Best practices for building a design system
Get tips on how to start with design systems and what common pitfalls you should avoid.
Written by Vegard Ottervig on
If you have a large enough organization with several channels to feature your brand—like websites and apps—you should consider using a design system to manage your graphic components and style guidelines.
But as you start planning your design system, you should pause and consider the long-term ramifications and possible pitfalls. To help you in this process, we have compiled a set of best practices for building a design system.
For most people in your organization, a design system is "just another tool" they have to work with, or in some cases, something they aim to ignore. This sentiment must of course be avoided, making it imperative to communicate early on how a good design system can contribute positively.
There are several advantages of a design system, as Oscar Insurance Corporation notes, including:
Be sure to make these advantages widely known in your organization before venturing forth on the process of building a design system.
Overly complex systems will discourage a majority of people, maybe except for the most enthusiastic geeks. On the one hand, a component with a too strict definition of color, size, layouts, functionality, and interaction patterns may be limiting and demoralizing. One the other hand, too much freedom and too many options could lead to inconsistency and damage your brand.

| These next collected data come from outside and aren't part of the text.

include hU in
/-- Exactness of `Cech.complex` in positive degrees. [cite: Hartshorne1977, III Lemma 4.2] -/
theorem exactAt_succ (n : ℕ) : (complex U M).ExactAt (n + 1) := by
  rw [(complex U M).exactAt_iff' n (n + 1) (n + 2) (CochainComplex.prev_nat_succ n)
    (CochainComplex.next ℕ (n + 1))]
  refine (ShortComplex.exact_iff_of_iso ?_).mp (exact_dShortComplex U M hU n)
  exact ShortComplex.isoMk (Iso.refl _) (Iso.refl _) (Iso.refl _)
    (by change 𝟙 _ ≫ (complex U M).d n (n + 1) = d U M n ≫ 𝟙 _
        rw [complex_d]; exact (Category.id_comp _).trans (Category.comp_id _).symm)
    (by change 𝟙 _ ≫ (complex U M).d (n + 1) (n + 2) = d U M (n + 1) ≫ 𝟙 _
        rw [complex_d]; exact (Category.id_comp _).trans (Category.comp_id _).symm)

/-- **The Čech resolution**: for an open cover `𝓤` of `X`, the augmented sheaf Čech complex
`0 → M → Č⁰(𝓤, M) → Č¹(𝓤, M) → ⋯` is exact (an `ExactAugmentation`).
[cite: Hartshorne1977, III Lemma 4.2] -/
def exactAugmentation : Literature.Algebra.Homology.ExactAugmentation (complex U M) M where
  ε := augment U M
  ε_d := augment_complex_d U M
  mono_ε := mono_augment U M hU
  exact₀ := exact_augment U M hU
  exactAt_succ := exactAt_succ U M hU

/-- The augmentation of the Čech resolution is `Cech.augment`. [folklore] -/
@[simp] lemma exactAugmentation_ε : (exactAugmentation U M hU).ε = augment U M := rfl

end Cech

end Literature.AlgebraicGeometry.Modules

end
open scoped NumberField Pointwise
open CategoryTheory Field IsDedekindDomain Polynomial
open Literature.NumberTheory.GaloisRepresentations
open Literature.NumberTheory.EllipticCurves (subgroupInclusion subgroupInclusion_apply_coe
  subgroupConj subgroupConj_apply_coe tateModuleEquiv continuous_tateModuleEquiv continuous_tateModuleEquiv_symm
  tateModuleEquiv_tateGaloisRep_restrict galRange rangeToResGal resGal_rangeToResGal resGal isOpen_galRange
  galSubgroupClosure_le_galRange)
open Literature.NumberTheory.EllipticCurves.Kato2004.CM (tateRepK integralH1K mem_integralH1K_iff)
open Literature.NumberTheory.EllipticCurves.Kato2004.EulerSystemValues (tateRep)

namespace Literature.NumberTheory.EllipticCurves.Kato2004

/-! ## §1 The subgroup model `V_n = galRange K ⊓ Γ_{ℚ_n}` of `Γ_{K_n}` and the corestriction at the `n`-th layer -/

section LayerCor

variable (K : Type) [Field K] [NumberField K] {p : ℕ} [Fact p.Prime] (κ : ZpExtension ℚ p)
  (h : Function.Surjective (κ.toContinuousMonoidHom.comp (absGaloisRestrict ℚ K)))

/-- **The subgroup model `V_n = galRange K ⊓ Γ_{ℚ_n}` of `Γ_{K_n}` inside `Γ_ℚ`**: the image of `Gal(K̄/K_n) → Γ_ℚ`
(`K_n = K·ℚ_n`). [cite: Washington1997, §13.1] [cite: SerreGaloisCohomology1997, II §1.1] -/
def layerGalRange (n : ℕ) : Subgroup (absoluteGaloisGroup ℚ) := galRange (K := ℚ) K ⊓ κ.layerSubgroup n

/-- Membership in `V_n`. [cite: Washington1997, §13.1] -/
theorem mem_layerGalRange_iff (n : ℕ) (g : absoluteGaloisGroup ℚ) :
    g ∈ layerGalRange K κ n ↔ g ∈ galRange (K := ℚ) K ∧ g ∈ κ.layerSubgroup n := Iff.rfl

/-- `V_n ≤ Γ_{ℚ_n}`. [cite: Washington1997, §13.1] -/
theorem layerGalRange_le (n : ℕ) : layerGalRange K κ n ≤ κ.layerSubgroup n := inf_le_right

You will need to strike a balance between freedom and control. While this might be solved component by component, a general principle can be to avoid building customization preemptively—and rather add it to single components when needed.
Another principle is to build components you need, and nothing else. Don't add pretty buttons or CSS just because you admire their aesthetics—add components for a reason. Designing components without any proved use case or task to solve is like cooking food without minding the ingredients, or shooting a video without thinking about the content.
In the name of simplicity, only build components that are necessary for your current and projected needs. A logical consequence, then, is to remove any unused component from your design system.
Scaling means adapting your design system to a larger or a smaller sphere—e.g. taking into consideration the use of your components and patterns in a larger amount of different channels than you initially start with, or vice versa. It's never too early to build for scale, and neither is it too late.
The goal of scaling is mainly obtained through having a solid system of clear design guidelines, standards, and principles, which make it easier to scale design patterns and components alongside a growing design team or organization.
A solid design system will ensure consistency and quality across all digital experiences, and increase the speed and creativity of your designers.
If you work in a large-scale organization, scaling design might be achieved optimally through a team effort. Not everything has to be done "by a committee," of course, but designing in isolation risks duplications and inefficiencies.
Furthermore, scaling should be of advantage for everyone in your organization. Find people in other teams and departments, introduce them for the positive effects of a design system, and empower them to bring the principles forward in the respective functions.
Involve your development team, your marketing team, your operations department, and more. No scaling will occur if it doesn't involve an increasing amount of people and functions in the long run.
For a more hands-on tip on scaling, consider whether gating certain features of a component might be a smart move to make. If your organization is large and encompasses several digital experiences, apps, and internal tools, you might hesitate more and more before changing a component—as you might not necessarily know how a changed button will manifest across different channels.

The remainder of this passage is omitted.